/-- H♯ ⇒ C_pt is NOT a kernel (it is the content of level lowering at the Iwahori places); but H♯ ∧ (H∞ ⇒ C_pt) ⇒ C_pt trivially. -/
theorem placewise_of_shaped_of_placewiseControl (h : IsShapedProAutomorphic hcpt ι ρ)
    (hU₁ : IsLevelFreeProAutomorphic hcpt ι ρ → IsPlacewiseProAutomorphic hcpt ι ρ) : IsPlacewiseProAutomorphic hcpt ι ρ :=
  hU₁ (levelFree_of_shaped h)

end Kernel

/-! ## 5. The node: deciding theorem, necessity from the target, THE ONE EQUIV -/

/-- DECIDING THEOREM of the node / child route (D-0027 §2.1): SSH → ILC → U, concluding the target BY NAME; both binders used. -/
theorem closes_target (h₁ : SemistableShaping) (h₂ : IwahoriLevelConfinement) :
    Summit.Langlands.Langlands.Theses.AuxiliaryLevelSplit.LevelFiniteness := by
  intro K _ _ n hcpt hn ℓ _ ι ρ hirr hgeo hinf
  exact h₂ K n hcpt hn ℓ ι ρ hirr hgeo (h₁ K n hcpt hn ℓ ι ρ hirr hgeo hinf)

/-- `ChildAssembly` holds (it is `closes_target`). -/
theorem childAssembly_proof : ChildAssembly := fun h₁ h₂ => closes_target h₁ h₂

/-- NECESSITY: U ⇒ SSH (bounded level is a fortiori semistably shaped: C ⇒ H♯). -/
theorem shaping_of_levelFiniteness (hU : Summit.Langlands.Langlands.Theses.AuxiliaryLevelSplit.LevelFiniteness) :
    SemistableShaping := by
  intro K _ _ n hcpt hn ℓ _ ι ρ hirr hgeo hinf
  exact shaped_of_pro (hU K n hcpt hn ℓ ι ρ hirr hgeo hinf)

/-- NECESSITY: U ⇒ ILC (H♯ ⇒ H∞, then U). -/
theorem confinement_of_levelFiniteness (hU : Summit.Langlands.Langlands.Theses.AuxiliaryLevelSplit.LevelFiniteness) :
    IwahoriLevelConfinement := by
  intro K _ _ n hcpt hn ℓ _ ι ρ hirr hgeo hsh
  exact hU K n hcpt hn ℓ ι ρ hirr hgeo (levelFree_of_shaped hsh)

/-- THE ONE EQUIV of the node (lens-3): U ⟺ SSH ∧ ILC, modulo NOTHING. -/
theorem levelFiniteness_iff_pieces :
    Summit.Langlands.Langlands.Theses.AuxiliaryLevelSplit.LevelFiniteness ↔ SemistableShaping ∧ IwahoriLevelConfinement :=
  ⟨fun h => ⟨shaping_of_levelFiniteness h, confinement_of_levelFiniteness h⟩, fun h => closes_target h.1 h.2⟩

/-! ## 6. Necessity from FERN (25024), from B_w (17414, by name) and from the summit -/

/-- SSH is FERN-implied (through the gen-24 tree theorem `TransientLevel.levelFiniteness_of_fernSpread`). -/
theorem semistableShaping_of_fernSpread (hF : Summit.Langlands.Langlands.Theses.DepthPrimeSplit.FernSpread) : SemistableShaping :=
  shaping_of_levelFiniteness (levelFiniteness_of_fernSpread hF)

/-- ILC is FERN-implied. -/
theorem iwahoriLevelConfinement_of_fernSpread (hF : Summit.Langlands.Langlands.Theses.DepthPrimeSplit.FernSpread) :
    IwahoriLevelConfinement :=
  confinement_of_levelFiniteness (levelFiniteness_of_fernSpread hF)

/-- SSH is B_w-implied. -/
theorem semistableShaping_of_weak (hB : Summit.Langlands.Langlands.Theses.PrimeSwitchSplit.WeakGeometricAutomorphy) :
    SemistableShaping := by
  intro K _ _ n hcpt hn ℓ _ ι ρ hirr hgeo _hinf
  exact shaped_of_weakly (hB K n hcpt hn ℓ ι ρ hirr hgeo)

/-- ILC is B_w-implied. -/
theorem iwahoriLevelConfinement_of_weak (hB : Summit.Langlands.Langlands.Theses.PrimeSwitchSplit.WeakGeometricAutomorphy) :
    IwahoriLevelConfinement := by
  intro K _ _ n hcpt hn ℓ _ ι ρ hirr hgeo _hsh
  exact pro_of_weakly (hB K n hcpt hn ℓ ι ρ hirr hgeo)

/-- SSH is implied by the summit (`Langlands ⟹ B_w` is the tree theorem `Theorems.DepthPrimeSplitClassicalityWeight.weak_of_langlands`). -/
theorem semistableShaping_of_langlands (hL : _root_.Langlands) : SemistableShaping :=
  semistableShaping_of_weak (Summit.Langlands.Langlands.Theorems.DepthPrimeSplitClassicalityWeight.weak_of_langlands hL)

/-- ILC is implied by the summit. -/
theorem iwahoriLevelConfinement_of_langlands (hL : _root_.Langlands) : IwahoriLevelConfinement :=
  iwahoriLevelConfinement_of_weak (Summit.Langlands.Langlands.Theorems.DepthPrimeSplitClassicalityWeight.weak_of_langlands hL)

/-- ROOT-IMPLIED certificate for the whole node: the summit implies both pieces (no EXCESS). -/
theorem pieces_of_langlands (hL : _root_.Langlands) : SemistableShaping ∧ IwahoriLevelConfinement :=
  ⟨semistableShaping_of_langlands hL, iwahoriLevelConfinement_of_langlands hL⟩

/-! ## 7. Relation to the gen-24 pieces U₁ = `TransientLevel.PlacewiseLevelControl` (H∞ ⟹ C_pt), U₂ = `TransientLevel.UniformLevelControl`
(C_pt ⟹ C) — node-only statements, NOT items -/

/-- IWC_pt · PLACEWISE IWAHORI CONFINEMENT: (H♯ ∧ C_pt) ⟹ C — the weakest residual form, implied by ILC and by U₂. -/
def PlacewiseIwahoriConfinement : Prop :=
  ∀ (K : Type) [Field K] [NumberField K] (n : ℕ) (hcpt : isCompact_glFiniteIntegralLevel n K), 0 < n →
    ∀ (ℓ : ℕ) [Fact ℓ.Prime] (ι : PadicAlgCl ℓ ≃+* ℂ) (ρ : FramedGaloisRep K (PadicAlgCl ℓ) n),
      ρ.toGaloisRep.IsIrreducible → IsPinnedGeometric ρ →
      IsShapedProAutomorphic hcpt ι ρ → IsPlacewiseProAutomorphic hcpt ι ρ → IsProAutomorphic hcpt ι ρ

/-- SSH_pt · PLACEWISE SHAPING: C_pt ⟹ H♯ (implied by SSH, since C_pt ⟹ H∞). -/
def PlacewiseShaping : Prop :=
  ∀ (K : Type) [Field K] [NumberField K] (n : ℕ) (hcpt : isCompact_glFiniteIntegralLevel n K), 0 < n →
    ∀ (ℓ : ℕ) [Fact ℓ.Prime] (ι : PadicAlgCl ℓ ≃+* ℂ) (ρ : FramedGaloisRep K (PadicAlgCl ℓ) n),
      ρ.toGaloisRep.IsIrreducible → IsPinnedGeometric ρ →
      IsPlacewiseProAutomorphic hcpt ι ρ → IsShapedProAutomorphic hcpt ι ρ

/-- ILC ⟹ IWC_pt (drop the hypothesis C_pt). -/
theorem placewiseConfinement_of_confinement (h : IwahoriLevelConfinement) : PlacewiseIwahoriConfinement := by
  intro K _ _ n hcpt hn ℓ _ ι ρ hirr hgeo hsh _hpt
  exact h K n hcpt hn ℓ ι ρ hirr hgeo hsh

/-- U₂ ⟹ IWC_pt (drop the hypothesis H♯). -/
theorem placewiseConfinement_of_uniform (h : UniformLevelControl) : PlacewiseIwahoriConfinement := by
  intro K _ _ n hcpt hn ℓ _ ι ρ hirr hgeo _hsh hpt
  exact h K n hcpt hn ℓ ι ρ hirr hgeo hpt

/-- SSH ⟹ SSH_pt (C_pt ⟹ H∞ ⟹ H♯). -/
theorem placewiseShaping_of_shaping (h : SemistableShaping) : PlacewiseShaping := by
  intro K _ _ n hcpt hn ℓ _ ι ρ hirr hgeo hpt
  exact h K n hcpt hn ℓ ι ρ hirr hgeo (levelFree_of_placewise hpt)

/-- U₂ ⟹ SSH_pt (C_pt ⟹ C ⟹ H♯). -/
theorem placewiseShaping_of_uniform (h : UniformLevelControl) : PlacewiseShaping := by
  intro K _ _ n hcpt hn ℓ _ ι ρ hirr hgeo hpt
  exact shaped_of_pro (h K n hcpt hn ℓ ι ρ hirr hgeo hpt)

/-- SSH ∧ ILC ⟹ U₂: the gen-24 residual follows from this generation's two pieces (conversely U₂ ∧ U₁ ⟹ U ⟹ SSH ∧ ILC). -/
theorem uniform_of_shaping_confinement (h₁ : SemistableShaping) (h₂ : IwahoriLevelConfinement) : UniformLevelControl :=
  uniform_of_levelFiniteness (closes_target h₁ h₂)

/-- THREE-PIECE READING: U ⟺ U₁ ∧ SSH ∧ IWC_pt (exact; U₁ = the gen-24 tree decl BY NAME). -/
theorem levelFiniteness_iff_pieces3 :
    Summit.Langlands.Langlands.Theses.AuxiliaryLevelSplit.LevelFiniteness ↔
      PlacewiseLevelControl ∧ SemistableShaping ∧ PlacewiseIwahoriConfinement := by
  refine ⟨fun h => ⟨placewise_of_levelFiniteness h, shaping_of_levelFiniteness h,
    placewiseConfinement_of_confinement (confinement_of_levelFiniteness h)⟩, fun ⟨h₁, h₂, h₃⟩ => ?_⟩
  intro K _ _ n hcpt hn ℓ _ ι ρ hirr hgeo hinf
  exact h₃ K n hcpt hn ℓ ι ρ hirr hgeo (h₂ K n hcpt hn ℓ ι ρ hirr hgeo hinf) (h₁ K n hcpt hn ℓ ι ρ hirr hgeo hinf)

> _What the exercise asks_
Copy the material above word for word, taking the first line, the line containing "closes_target h.1 h.2⟩", and every line between them, and nothing else.

> _Solved problem_
/-- H♯ ⇒ C_pt is NOT a kernel (it is the content of level lowering at the Iwahori places); but H♯ ∧ (H∞ ⇒ C_pt) ⇒ C_pt trivially. -/
theorem placewise_of_shaped_of_placewiseControl (h : IsShapedProAutomorphic hcpt ι ρ)
    (hU₁ : IsLevelFreeProAutomorphic hcpt ι ρ → IsPlacewiseProAutomorphic hcpt ι ρ) : IsPlacewiseProAutomorphic hcpt ι ρ :=
  hU₁ (levelFree_of_shaped h)

end Kernel

/-! ## 5. The node: deciding theorem, necessity from the target, THE ONE EQUIV -/

/-- DECIDING THEOREM of the node / child route (D-0027 §2.1): SSH → ILC → U, concluding the target BY NAME; both binders used. -/
theorem closes_target (h₁ : SemistableShaping) (h₂ : IwahoriLevelConfinement) :
    Summit.Langlands.Langlands.Theses.AuxiliaryLevelSplit.LevelFiniteness := by
  intro K _ _ n hcpt hn ℓ _ ι ρ hirr hgeo hinf
  exact h₂ K n hcpt hn ℓ ι ρ hirr hgeo (h₁ K n hcpt hn ℓ ι ρ hirr hgeo hinf)

/-- `ChildAssembly` holds (it is `closes_target`). -/
theorem childAssembly_proof : ChildAssembly := fun h₁ h₂ => closes_target h₁ h₂

/-- NECESSITY: U ⇒ SSH (bounded level is a fortiori semistably shaped: C ⇒ H♯). -/
theorem shaping_of_levelFiniteness (hU : Summit.Langlands.Langlands.Theses.AuxiliaryLevelSplit.LevelFiniteness) :
    SemistableShaping := by
  intro K _ _ n hcpt hn ℓ _ ι ρ hirr hgeo hinf
  exact shaped_of_pro (hU K n hcpt hn ℓ ι ρ hirr hgeo hinf)

/-- NECESSITY: U ⇒ ILC (H♯ ⇒ H∞, then U). -/
theorem confinement_of_levelFiniteness (hU : Summit.Langlands.Langlands.Theses.AuxiliaryLevelSplit.LevelFiniteness) :
    IwahoriLevelConfinement := by
  intro K _ _ n hcpt hn ℓ _ ι ρ hirr hgeo hsh
  exact hU K n hcpt hn ℓ ι ρ hirr hgeo (levelFree_of_shaped hsh)

/-- THE ONE EQUIV of the node (lens-3): U ⟺ SSH ∧ ILC, modulo NOTHING. -/
theorem levelFiniteness_iff_pieces :
    Summit.Langlands.Langlands.Theses.AuxiliaryLevelSplit.LevelFiniteness ↔ SemistableShaping ∧ IwahoriLevelConfinement :=
  ⟨fun h => ⟨shaping_of_levelFiniteness h, confinement_of_levelFiniteness h⟩, fun h => closes_target h.1 h.2⟩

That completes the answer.